By Jiyeon Kim
Andrew Muhammad, Ph.D. Professor and Blasingame Chair of Excellence, University of Tennessee Institute of Agriculture- Department of Agricultural and Resource Economics
In 2025, the President imposed a series of tariffs under the International Emergency Economic Powers Act (IEEPA), reshaping U.S. trade policy. These measures, ranging from fentanyl‑related tariffs in February to broad reciprocal tariffs implemented in April, generated an estimated $130 billion in revenue by early December with implications for multiple sectors, including agriculture. Agricultural inputs such as fertilizer, pesticides, seeds, and farm machinery were subject to these duties, resulting in roughly $1.1 billion in tariff collections between February and November. Although representing small shares of total farm input spending, these tariffs contribute to rising production costs throughout the supply chain (Arita et al., 2026).
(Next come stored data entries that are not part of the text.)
/-
NEW (pub-hodgecm2, COR-CM cell = stage 2 of the Hodge ladder; MODEL-UNIVERSE BUILDER 1 = seat model-1, gen 2).
Capstone of the model layer: the CLOSED 28-field record `ModelAxioms` of the Picard–CM model universe over the
displayed binders only — row M22 `Fact_algDuality` is now the tree theorem `Model.universeOf_algDuality`
(`CorCM/Model/AlgDualityHolds.lean`), so the hypothesis `h28` of `Model.modelAxioms_of_rows`
(`CorCM/Model/ModelAxiomsOfRows.lean`, row P7 part 1) is discharged.  Count-neutral (no BINDER row changes);
recorded so that consumers other than the E-term assembly can name the model's `ModelAxioms` directly.
-/
import Summits.HodgeConjecture.CorCM.Model.ModelAxiomsOfRows
import Summits.HodgeConjecture.CorCM.Model.AlgDualityHolds
import HarnessLib

/-!
# COR-CM — the model universe satisfies `ModelAxioms`, modulo Riemann's theorem only

For the Picard–CM model universe `U₀ := Model.universeOf hHD hI hU h₃` (`CorCM/Model/Universe.lean`) the structural
record `U₀.ModelAxioms` (`CorCM/Geometry/Facts.lean`, 28 fields M01–M28 of stage 1's `MODEL-SCOPE.md`) holds, given
only the displayed data `hHD hI hU h₃` and stage 1's cited record `hR : DeligneMilne1982_Thm_6_20_full`
(binder B02 of `HOME/BINDER-OWNERS.md`; it enters through rows M20 `cmDominated` and M21 `conjIsogeny` only).

* `Model.modelAxioms_of_riemann` — `Model.modelAxioms_of_rows` (b10, every field the junction theorem of its row:
  model-1 `Model/ModelFacts.lean`, model-2 `Model/PerLConeFacts.lean`, b18 `Model/CMDominated.lean`,
  p2 `Model/ExteriorAlgebraFacts.lean`, b12 `Model/WeilLineHodge.lean`) with its one named hypothesis `h28` filled by
  model-1's unconditional plug `Model.universeOf_algDuality` (row M22, Lieberman-type duality realised by the
  Fourier word sum of the polar basis of a Rosati-compatible algebraic polarisation of the corner product).
* `Model.picardCMUniverse_modelAxioms_of_riemann` — the same for the model of record
  `Model.picardCMUniverse hHD hI h₁ h₃ = universeOf hHD hI (ballQuotientUniformisedDatum_of h₁) h₃` (`rfl`).

Nothing is asserted: every field is a hub-tree theorem; axioms `propext`, `Classical.choice`, `Quot.sound`.
-/

noncomputable section

namespace Summit.HodgeConjecture.CorCM

open Literature.NumberTheory.Automorphic.PicardCM
open Literature.AlgebraicGeometry.HodgeTheory

namespace Model

/-- **The Picard–CM model universe satisfies `ModelAxioms`, modulo Riemann's theorem** (Deligne–Milne 1982 Thm 6.20,
stage 1's cited record `hR`, used by rows M20/M21 only): all 28 fields of `(universeOf hHD hI hU h₃).ModelAxioms` are
tree theorems — `modelAxioms_of_rows` with row M22 `Fact_algDuality` supplied by `universeOf_algDuality`. -/
theorem modelAxioms_of_riemann (hHD : exists_isReal_hodgeModel) (hI : hodgePQ_independent_of_hodgeModel)
    (hU : BallQuotientUniformisedDatum) (h₃ : CMAbelianVarietyRealised) (hR : DeligneMilne1982_Thm_6_20_full) :
    (universeOf hHD hI hU h₃).ModelAxioms :=
  modelAxioms_of_rows hHD hI hU h₃ hR (universeOf_algDuality hHD hI hU h₃)

/-- **The model of record satisfies `ModelAxioms`, modulo Riemann's theorem**: the same statement for
`Model.picardCMUniverse hHD hI h₁ h₃` (which is `universeOf hHD hI (ballQuotientUniformisedDatum_of h₁) h₃` by `rfl`). -/
theorem picardCMUniverse_modelAxioms_of_riemann (hHD : exists_isReal_hodgeModel)
    (hI : hodgePQ_independent_of_hodgeModel) (h₁ : BallQuotientUniformised) (h₃ : CMAbelianVarietyRealised)
    (hR : DeligneMilne1982_Thm_6_20_full) :
    (picardCMUniverse hHD hI h₁ h₃).ModelAxioms :=
  modelAxioms_of_riemann hHD hI (ballQuotientUniformisedDatum_of h₁) h₃ hR

end Model

end Summit.HodgeConjecture.CorCM

end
We provide a brief discussion of these tariffs in this article; a more detailed analysis is presented in IEEPA Fertilizer Tariffs: Revenue, Relief, and Pass‐Through at the following link: https://ageconsearch.umn.edu/record/387621?v=pdf.
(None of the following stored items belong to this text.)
import Summits.HodgeConjecture.HodgeConjecture.Theorems.K2E3EPTraceOneAtDatumWild     -- ★ 59-W(B) (K2E1b-p03 g2): `innerG_char_self_eq_one_of_isPseudoCoeff_epTwoFamilies_of_ramificationIdx_ne_one`; brings ★ (B)-RAM ∕ (B) UNR, ★ PCT-OUT, ★ 57-B
import Summits.HodgeConjecture.HodgeConjecture.Theorems.K2E3TreeOrbitDataGqsWild       -- ★ (A)-W (K2E3-p17): `exists_vertexOrbitData_gqs_of_ramificationIdx_ne_one` (`ι₀ := Bool`), `exists_edgeOrbitData_gqs_of_ramificationIdx_ne_one` (`ι₁ := Unit`) based at `d₁`
import Summits.HodgeConjecture.HodgeConjecture.Theorems.F0P3cStCharTSEPNormOneRamified   -- ★ (C)-RAM (F0P3a-p06 g26): the TAME twin (pattern; nothing re-used by name)
import HarnessLib

/-!
# K2-LIT E3 · WILD CHAIN «73-W» FILE (C)-W — `K2E3EPNormOneRamifiedWild`: EP-NORM-ONE `⟨χ_σ, χ_σ⟩_e = 1` in row 58's 3-TERM letters MODULO the pseudo-coefficient binder
# `hpc3`, on the `U(Φ₃)(L⁺_v)` tree at EVERY RAMIFIED place (wild dyadic included) — Rogawski 1990 §12.6; Schneider–Stuhler 1997 §III.4

Cell `pub/hodgecm-mathlib` (D-0151), Track B «K2-LIT» engine E3, socket item `stmt-HodgeConjecture-24833` (h413; lane `--supports … --as helper`); seat
`hodgecm-mathlib-K2E3-p15` (g0); dealer K2E3-plan (g1) BATCH #2, wild engine line lead K2E3-p17 FILE ↦ SEAT MAP 22:22:15Z «p15 = 73-W».  THEOREMS ONLY (no definition ∕
instance ∕ notation ∕ named fact ∕ `sorry`); ★-only imports.  Namespace `Summit.HodgeConjecture.HodgeConjecture.Cruxes.H413.K2E3EPNormOneRamifiedWild`.
The WILD twin of ★ (C)-RAM `F0P3cStCharTSEPNormOneRamified` §1 (itself the tame twin of ★ `F0P3cStCharTSEPNormOneUnr` §1): its head re-issued `_of_ramificationIdx_ne_one` with the
tame block `(hσ hvσ hϖ hσϖ hres h2 hnorm)` replaced IN ITS SLOT by the ramified-place letters `(he : e(w∣v) ≠ 1) (hϖ)` (ANY uniformiser; the ramified quadratic datum of Track A
«FOUR-FRAME» U0 is read INSIDE the two ★ wild inputs); every other binder and the conclusion VERBATIM; proof = ★'s with the orbit data from ★ (A)-W and the two-family head from
★ 59-W(B).  It is the trunk the ★73-W head `K2E3EPNormOneWild` (next file of this seat: the wild twin of ★ 73 §neg∕§NW ⇒ W₁ `sig_K2E3EPNormOneWild` = the `h73w` letter of ★
`K2E3KazhdanL2Orthonormal.kazhdanWildResidual_of_epWildHeads`) closes with `hpc3 :=` 58-W-W.
HONEST LABEL: count-neutral helper of the WILD chain; h413 OPEN; HC_CM is proved only modulo the 7 printed citations (2 remaining named inputs hLiu418 = `stmt-HodgeConjecture-24832`,
h413 = `stmt-HodgeConjecture-24833`) until rung 0 closes; nothing printed is asserted here.

## References
* [Rogawski1990] J. D. Rogawski, *Automorphic Representations of Unitary Groups in Three Variables* (1990): §12.6 Prop. 12.6.1 (a) p. 188.
* [SchneiderStuhler1997] P. Schneider, U. Stuhler, *Representation theory and sheaves on the Bruhat–Tits building*, Publ. Math. IHÉS 85 (1997): §III.4.
* [Kottwitz1988] R. E. Kottwitz, *Tamagawa numbers*, Ann. of Math. 127 (1988): §2.
-/

set_option autoImplicit false
-- the mandated namespace has the single-problem summit's repeated segment (`HodgeConjecture.HodgeConjecture`)
set_option linter.dupNamespace false

noncomputable section

open NumberField IsDedekindDomain MeasureTheory Measure Filter Topology
open scoped Pointwise Valued WithZero Matrix MatrixGroups BigOperators
open Literature.NumberTheory.Rogawski1990 Literature.NumberTheory.Rogawski1990.Ch12Sec5
open Literature.NumberTheory.Automorphic Literature.NumberTheory.Automorphic.UnitaryGroup Literature.NumberTheory.Automorphic.UnitaryLatticeTree
open Literature.NumberTheory.Automorphic.HermitianLattice Literature.NumberTheory.GaloisRepresentations
open Literature.Combinatorics.SimpleGraph Literature.Combinatorics.SimpleGraph.OrientedIncidence

namespace Summit.HodgeConjecture.HodgeConjecture.Cruxes.H413.K2E3EPNormOneRamifiedWild

open Summit.HodgeConjecture.HodgeConjecture.Cruxes.H413

section Head

variable (L : Type) [Field L] [NumberField L] [IsCMField L] (v : HeightOneSpectrum (𝓞 ↥(maximalRealSubfield L)))

/-- **EP-NORM-ONE AT EVERY RAMIFIED PLACE (wild dyadic included), in row 58's 3-TERM letters — `⟨χ_σ, χ_σ⟩_e = 1` MODULO the pseudo-coefficient binder `hpc3`**
(twin of ★ (C)-RAM `innerG_char_self_eq_one_of_isPseudoCoeff_epThree_of_neg`: the tame block `(hσ hvσ hϖ hσϖ hres h2 hnorm)` ↦ `(he : e(w∣v) ≠ 1) (hϖ)` in its slot, the
fixed-vector letter spelled `hfix` (`he` is now the ramification letter), every other binder (`d₁ P₀ P₂ P₁ hP₀ hP₂ hP₁`, `τ₀ τ₂ τ₁ hτρᵢ`, `f₀ f₂ f₁ hfPᵢ hf0ᵢ`, `r`, `hsplit`,
★ PCT-OUT's `𝔇 hμG hreg hM1 hWIF hC1 hC2 hC3 hL2`, `hpc3`) and the conclusion VERBATIM).  For the base edge `d₁` with stabilisers `P₀ P₂ P₁`, the local representations
`τ₀ τ₂ τ₁` with their `K`-type pieces `f₀ f₂ f₁`, an irreducible smooth `r` with a non-zero `U x₀`-fixed vector whose smooth self-extensions split, and
`hpc3 : 𝔇.IsPseudoCoeff [r] (μ(P₀)⁻¹ f₀ + μ(P₂)⁻¹ f₂ − μ(P₁)⁻¹ f₁)` (58-W-W's conclusion): `𝔇.innerG (𝔇.char [r]) (𝔇.char [r]) = 1`.  Proof = ★ (C)-RAM's with the orbit data
from ★ (A)-W `K2E3TreeOrbitDataGqsWild.exists_vertexOrbitData_gqs∕exists_edgeOrbitData_gqs_of_ramificationIdx_ne_one` (`ι₀ := Bool`, `ι₁ := Unit`) and the two-family head from ★ 59-W
`K2E3EPTraceOneAtDatumWild.innerG_char_self_eq_one_of_isPseudoCoeff_epTwoFamilies_of_ramificationIdx_ne_one` — its two-family EP function IS this 3-term `f` (`Fintype.sum_bool`,
`Fintype.sum_unique`).  HONEST RESIDUE: the WILD supplier of `hpc3` is 58-W-W (`K2E3K1PseudoCoeffWitnessWild`), not this file.
[cite: Rogawski1990, §12.6 Prop. 12.6.1 (a) p. 188] [cite: SchneiderStuhler1997, §III.4] [cite: Kottwitz1988, §2] -/
theorem innerG_char_self_eq_one_of_isPseudoCoeff_epThree_of_ramificationIdx_ne_one
    (hns : ∀ w : PlacesOver L v, IsCMField.complexConj L • w.1 = w.1)
    (w : PlacesOver L v) (hw : IsCMField.complexConj L • w.1 = w.1) {ϖ : (w.1.adicCompletion L)}
    (he : v.asIdeal.ramificationIdx' w.1.asIdeal ≠ 1) (hϖ : Valued.v ϖ = WithZero.exp (-1 : ℤ))
    (eA : (Gqs L v) ≃ₜ* ↥(unitaryGroupOfForm (galAdicCompletionMap (L := L) (IsCMField.complexConj L) hw) ((StdForm.antidiagonal 3).over (w.1.adicCompletion L))))
    {a : (Gqs L v) →* ((latticeGraph (galAdicCompletionMap (L := L) (IsCMField.complexConj L) hw) ϖ ((StdForm.antidiagonal 3).over (w.1.adicCompletion L))) ≃g (latticeGraph (galAdicCompletionMap (L := L) (IsCMField.complexConj L) hw) ϖ ((StdForm.antidiagonal 3).over (w.1.adicCompletion L))))} (ha : ∀ g, a g = latticeGraphIso (galAdicCompletionMap (L := L) (IsCMField.complexConj L) hw) ϖ ((StdForm.antidiagonal 3).over (w.1.adicCompletion L)) (eA g))
    [MeasurableSpace (Gqs L v)] [BorelSpace (Gqs L v)]
    [∀ γ : Gqs L v, MeasurableSpace (Gqs L v ⧸ Subgroup.centralizer ({γ} : Set (Gqs L v)))] [MeasurableSpace (Gqs L v ⧸ Subgroup.center (Gqs L v))]
    {H : Type} [Group H] [TopologicalSpace H] [IsTopologicalGroup H] [MeasurableSpace H]
    (νQv : Measure (Gqs L v)) [νQv.IsHaarMeasure] [νQv.IsMulRightInvariant]
    -- the §12.5 datum and ★ PCT-OUT's letters
    (𝔇 : EllipticData (Gqs L v) H) (hμG : 𝔇.μG = νQv)
    (hreg : ∀ γ : Gqs L v, γ ∈ 𝔇.regG ↔ IsRegularElt (γ.val : GL (Fin 3) (UnitaryGroup.LocalRing L v)))
    (hM1 : ∀ π : IrrClass (Gqs L v), Measurable (𝔇.char π) ∧ LocallyIntegrable (𝔇.char π) 𝔇.μG ∧
      (∀ x ∈ 𝔇.regG, ∀ᶠ y in 𝓝 x, 𝔇.char π y = 𝔇.char π x) ∧
      ∀ φ : Gqs L v → ℂ, IsLocSmooth φ → π.smoothTrace 𝔇.μG φ = ∫ x, φ x * 𝔇.char π x ∂𝔇.μG)
    (hWIF : 𝔇.WeylIntegrationFormula) (hC1 : 𝔇.EllCartanSubset) (hC2 : 𝔇.EllCartanAE) (hC3 : 𝔇.NonEllCartanAE) (hL2 : 𝔇.L2CharOnTorusAll)
    (τ : Orientation (latticeGraph (galAdicCompletionMap (L := L) (IsCMField.complexConj L) hw) ϖ ((StdForm.antidiagonal 3).over (w.1.adicCompletion L)))) (hτ : ∀ d, τ.tail d < τ.head d)
    {e : ℕ} {U : {M : Submodule 𝒪[(w.1.adicCompletion L)] (Fin 3 → (w.1.adicCompletion L)) // IsVertex (galAdicCompletionMap (L := L) (IsCMField.complexConj L) hw) ϖ ((StdForm.antidiagonal 3).over (w.1.adicCompletion L)) M} → Subgroup (Gqs L v)}
    (hU : ∀ x g, g ∈ U x ↔ mapGL ((eA g : ↥(unitaryGroupOfForm (galAdicCompletionMap (L := L) (IsCMField.complexConj L) hw) ((StdForm.antidiagonal 3).over (w.1.adicCompletion L)))) : GL (Fin 3) (w.1.adicCompletion L)) x.1 = x.1 ∧
      x.1.map ((Matrix.toLin' ((((eA g : ↥(unitaryGroupOfForm (galAdicCompletionMap (L := L) (IsCMField.complexConj L) hw) ((StdForm.antidiagonal 3).over (w.1.adicCompletion L)))) : GL (Fin 3) (w.1.adicCompletion L)) : Matrix (Fin 3) (Fin 3) (w.1.adicCompletion L)) - 1)).restrictScalars 𝒪[(w.1.adicCompletion L)]) ≤ scaleLattice (ϖ ^ (e + 1)) x.1)
    -- the base edge and its stabilisers (★ 48-datum ∕ row 58 letters)
    (d₁ : (latticeGraph (galAdicCompletionMap (L := L) (IsCMField.complexConj L) hw) ϖ ((StdForm.antidiagonal 3).over (w.1.adicCompletion L))).edgeSet) (P₀ P₂ P₁ : Subgroup (Gqs L v))
    (hP₀ : ∀ g, g ∈ P₀ ↔ a g (τ.head d₁) = τ.head d₁) (hP₂ : ∀ g, g ∈ P₂ ↔ a g (τ.tail d₁) = τ.tail d₁) (hP₁ : ∀ g, g ∈ P₁ ↔ (a g).mapEdgeSet d₁ = d₁)
    (r : SmoothIrrep (Gqs L v)) (hfix : ∃ x₀ : {M : Submodule 𝒪[(w.1.adicCompletion L)] (Fin 3 → (w.1.adicCompletion L)) // IsVertex (galAdicCompletionMap (L := L) (IsCMField.complexConj L) hw) ϖ ((StdForm.antidiagonal 3).over (w.1.adicCompletion L)) M}, r.ρ.fixedPoints (U x₀) ≠ ⊥)
    -- the three local representations and their `K`-type pieces (★ 48-datum ∕ row 58 letters)
    (τ₀ : Representation ℂ ↥P₀ ↥(r.ρ.fixedPoints (U (τ.head d₁))))
    (hτρ₀ : ∀ (p : ↥P₀) (x : ↥(r.ρ.fixedPoints (U (τ.head d₁)))), ((τ₀ p x : ↥(r.ρ.fixedPoints (U (τ.head d₁)))) : r.V) = r.ρ (p : (Gqs L v)) (x : r.V))
    (τ₂ : Representation ℂ ↥P₂ ↥(r.ρ.fixedPoints (U (τ.tail d₁))))
    (hτρ₂ : ∀ (p : ↥P₂) (x : ↥(r.ρ.fixedPoints (U (τ.tail d₁)))), ((τ₂ p x : ↥(r.ρ.fixedPoints (U (τ.tail d₁)))) : r.V) = r.ρ (p : (Gqs L v)) (x : r.V))
    (τ₁ : Representation ℂ ↥P₁ ↥(r.ρ.fixedPoints (U (τ.head d₁) ⊔ U (τ.tail d₁))))
    (hτρ₁ : ∀ (p : ↥P₁) (x : ↥(r.ρ.fixedPoints (U (τ.head d₁) ⊔ U (τ.tail d₁)))), ((τ₁ p x : ↥(r.ρ.fixedPoints (U (τ.head d₁) ⊔ U (τ.tail d₁)))) : r.V) = r.ρ (p : (Gqs L v)) (x : r.V))
    {f₀ f₂ f₁ : (Gqs L v) → ℂ}
    (hfP₀ : ∀ (g : (Gqs L v)) (hg : g ∈ P₀), f₀ g = Representation.character τ₀ ⟨g, hg⟩⁻¹) (hf0₀ : ∀ g ∉ P₀, f₀ g = 0)
    (hfP₂ : ∀ (g : (Gqs L v)) (hg : g ∈ P₂), f₂ g = Representation.character τ₂ ⟨g, hg⟩⁻¹) (hf0₂ : ∀ g ∉ P₂, f₂ g = 0)
    (hfP₁ : ∀ (g : (Gqs L v)) (hg : g ∈ P₁), f₁ g = Representation.character τ₁ ⟨g, hg⟩⁻¹) (hf0₁ : ∀ g ∉ P₁, f₁ g = 0)
    -- every SMOOTH self-extension of `σ` splits (★ 40″ ∕ ★ 46″ at the families)
    (hsplit : ∀ (E : Type) [AddCommGroup E] [Module ℂ E] (ρE : Representation ℂ (Gqs L v) E), ρE.IsSmooth →
      ∀ (i : r.ρ.IntertwiningMap ρE) (p : ρE.IntertwiningMap r.ρ), Function.Injective i → LinearMap.ker p.toLinearMap = LinearMap.range i.toLinearMap →
        Function.Surjective p → ∃ s : r.ρ.IntertwiningMap ρE, p.comp s = Representation.IntertwiningMap.id r.ρ)
    -- row 58's witnessed head S2a: the 3-term EP function IS a pseudo-coefficient of `σ = [r]`
    (hpc3 : 𝔇.IsPseudoCoeff (IrrClass.mk r)
      ((((νQv.real (P₀ : Set (Gqs L v)))⁻¹ : ℂ)) • f₀ + (((νQv.real (P₂ : Set (Gqs L v)))⁻¹ : ℂ)) • f₂ - (((νQv.real (P₁ : Set (Gqs L v)))⁻¹ : ℂ)) • f₁)) :
    𝔇.innerG (𝔇.char (IrrClass.mk r)) (𝔇.char (IrrClass.mk r)) = 1 := by
  classical
  obtain ⟨x₀, hx₀⟩ := hfix
  -- the orbit data based at `d₁` at the ramified place (★ (A)-W `K2E3TreeOrbitDataGqsWild`)
  obtain ⟨idx₀, tr₀, hidx₀, hidx₀a, htr₀⟩ := K2E3TreeOrbitDataGqsWild.exists_vertexOrbitData_gqs_of_ramificationIdx_ne_one L v w hw he hϖ eA ha τ hτ d₁
  obtain ⟨tr₁, htr₁⟩ := K2E3TreeOrbitDataGqsWild.exists_edgeOrbitData_gqs_of_ramificationIdx_ne_one L v w hw he hϖ eA ha τ hτ d₁
  -- the Bool-indexed vertex families built from `(P₀, τ₀, f₀ ; P₂, τ₂, f₂)` and the Unit-indexed edge family `(P₁, τ₁, f₁)`
  let σ₀ : ∀ b : Bool, Representation ℂ ↥(cond b P₀ P₂) ↥(r.ρ.fixedPoints (U (cond b (τ.head d₁) (τ.tail d₁)))) := fun b =>
    match b with
    | true => τ₀
    | false => τ₂
  have hP : ∀ (b : Bool) (g : Gqs L v), g ∈ cond b P₀ P₂ ↔ a g (cond b (τ.head d₁) (τ.tail d₁)) = cond b (τ.head d₁) (τ.tail d₁) := fun b => by
    cases b
    · exact hP₂
    · exact hP₀
  have hσ₀ : ∀ (b : Bool) (p : ↥(cond b P₀ P₂)) (x : ↥(r.ρ.fixedPoints (U (cond b (τ.head d₁) (τ.tail d₁))))),
      ((σ₀ b p x : ↥(r.ρ.fixedPoints (U (cond b (τ.head d₁) (τ.tail d₁))))) : r.V) = r.ρ (p : Gqs L v) (x : r.V) := fun b => by
    cases b
    · exact hτρ₂
    · exact hτρ₀
  have hfP : ∀ (b : Bool) (g : Gqs L v) (hg : g ∈ cond b P₀ P₂), cond b f₀ f₂ g = (σ₀ b).character ⟨g, hg⟩⁻¹ := fun b => by
    cases b
    · exact hfP₂
    · exact hfP₀
  have hf0 : ∀ (b : Bool), ∀ g ∉ cond b P₀ P₂, cond b f₀ f₂ g = 0 := fun b => by
    cases b
    · exact hf0₂
    · exact hf0₀
  -- the two-family EP function of these families is the 3-term `f`
  have hf : ((∑ b : Bool, ((νQv.real (cond b P₀ P₂ : Set (Gqs L v)) : ℂ))⁻¹ • cond b f₀ f₂) -
      ∑ _u : Unit, ((νQv.real (P₁ : Set (Gqs L v)) : ℂ))⁻¹ • f₁) =
      (((νQv.real (P₀ : Set (Gqs L v)))⁻¹ : ℂ)) • f₀ + (((νQv.real (P₂ : Set (Gqs L v)))⁻¹ : ℂ)) • f₂ - (((νQv.real (P₁ : Set (Gqs L v)))⁻¹ : ℂ)) • f₁ := by
    rw [Fintype.sum_bool, Fintype.sum_unique]
    rfl
  have hpc : 𝔇.IsPseudoCoeff (IrrClass.mk r) ((∑ b : Bool, ((νQv.real (cond b P₀ P₂ : Set (Gqs L v)) : ℂ))⁻¹ • cond b f₀ f₂) -
      ∑ _u : Unit, ((νQv.real (P₁ : Set (Gqs L v)) : ℂ))⁻¹ • f₁) := by
    rw [hf]; exact hpc3
  exact K2E3EPTraceOneAtDatumWild.innerG_char_self_eq_one_of_isPseudoCoeff_epTwoFamilies_of_ramificationIdx_ne_one L v hns w hw he hϖ eA ha νQv 𝔇 hμG hreg hM1 hWIF hC1 hC2 hC3 hL2 τ hτ hU r hx₀
    (fun b => cond b (τ.head d₁) (τ.tail d₁)) idx₀ tr₀ hidx₀ hidx₀a htr₀ (fun b => cond b P₀ P₂) hP σ₀ hσ₀
    (fun _ : Unit => d₁) (fun _ => ()) tr₁ (fun _ => rfl) (fun _ _ => rfl) (fun d => htr₁ d) (fun _ => P₁) (fun _ => hP₁) (fun _ => τ₁) (fun _ => hτρ₁)
    (f₀ := fun b => cond b f₀ f₂) hfP hf0 (f₁ := fun _ => f₁) (fun _ => hfP₁) (fun _ => hf0₁) hsplit hpc


end Head

end Summit.HodgeConjecture.HodgeConjecture.Cruxes.H413.K2E3EPNormOneRamifiedWild

end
IEEPA tariffs have been imposed on several agricultural inputs including fertilizer, pesticides, seeds, and farm machinery, against a backdrop of already volatile input prices and low commodity prices. Based on import data from the U.S. International Trade Commission and tariff rates specified in executive orders, IEEPA tariff revenue collected on agricultural input imports is estimated at roughly $1.1 billion between February and November 2025 (see Figure 1).